On Tue, Jan 3, 2012 at 8:23 AM, Philip Martin
<ph...@wandisco.com> wrote:
> Stefan Fuhrmann <st...@alice-dsl.de> writes:
>
>> As of r1224839, FSFS now supports directory deltification.
>> Please review the changes and run tests against different
>> repositories so that we get a better idea of what the costs
>> and benefits are. As soon as I'm back home, I will run tests
>> against the Apache and KDE repositories.
>>
>> So far, I ran tests against the rather small TSVN repository.
>> It seems that we get 50% more capacity / 33% size savings
>> for 0 .. 20% CPU overhead.
>
> I've been testing this with the old CollabNet Subversion repository, the
> first 40,515 Subversion revisions, on my Linux laptop:
>
> The db/revs directory (unpacked) is 320MB instead of 490MB.
> Loading takes about 12% more CPU.
> Dumping takes about 22% more CPU.
>
> which matches your results.  Packing removes about 85MB for both
> repositories.
>
> There are operations where reading the directory representations is more
> dominant.  'svn log' on a path inside the repository uses 100% more CPU.

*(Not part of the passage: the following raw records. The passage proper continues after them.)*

import Summits.ABC.IUTFork.Conditional.InhUniformBandCellsFrey31117999167337103924704Lo41A
import Summits.ABC.IUTFork.Conditional.InhUniformBandCellsFrey31117999167337103924704Lo41B
import Summits.ABC.IUTFork.Conditional.InhUniformBandCellsFrey31117999167337103924704SixtySevenLevel1322641
import Summits.ABC.IUTFork.Conditional.InhUniformBandShapesFrey31117999167337103924704
import Summits.ABC.IUTFork.Conditional.WRowInnerWitnessCeil
import Summits.ABC.IUTFork.Conditional.WRowFrey283Packages
import HarnessLib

Is that peak CPU or overall?  If the I/O overhead went down, I'd
expect the peak CPU usage to go up, but the overall operation time to
drop.

(FWIW, I'm in the midst of loading a copy of the ASF repo using the
new code, and I'll let folks know the results.)

-Hyrum

-- 

uberSVN: Apache Subversion Made Easy
http://www.uberSVN.com/

Re: Directory deltification

Posted by Stefan Fuhrmann <eq...@web.de>.
On 03.01.2012 15:23, Philip Martin wrote:
> Stefan Fuhrmann<st...@alice-dsl.de>  writes:
>
>> As of r1224839, FSFS now supports directory deltification.
>> Please review the changes and run tests against different
>> repositories so that we get a better idea of what the costs
>> and benefits are. As soon as I'm back home, I will run tests
>> against the Apache and KDE repositories.
>>
>> So far, I ran tests against the rather small TSVN repository.
>> It seems that we get 50% more capacity / 33% size savings
>> for 0 .. 20% CPU overhead.
> I've been testing this with the old CollabNet Subversion repository, the
> first 40,515 Subversion revisions, on my Linux laptop:
>
> The db/revs directory (unpacked) is 320MB instead of 490MB.
> Loading takes about 12% more CPU.
> Dumping takes about 22% more CPU.
>
> which matches your results.  Packing removes about 85MB for both
> repositories.
Thanks for testing!

Packed Apache repo is 29 vs. 41GB.
Packed KDE repo is 39 vs. 69GB.

I also noticed that "svndump dump | svndump load"
is much faster than "svnsync file:// file://". My guess
is that revprop changes are somehow expensive
(even on a RAM disk).
> There are operations where reading the directory representations is more
> dominant.  'svn log' on a path inside the repository uses 100% more CPU.
>
Good finding. I should find some time to look into
this in the next two months or so. My guess is that
combining deltas is the critical operation here.
In that case, almost the whole overhead can be
eliminated.

-- Stefan^2.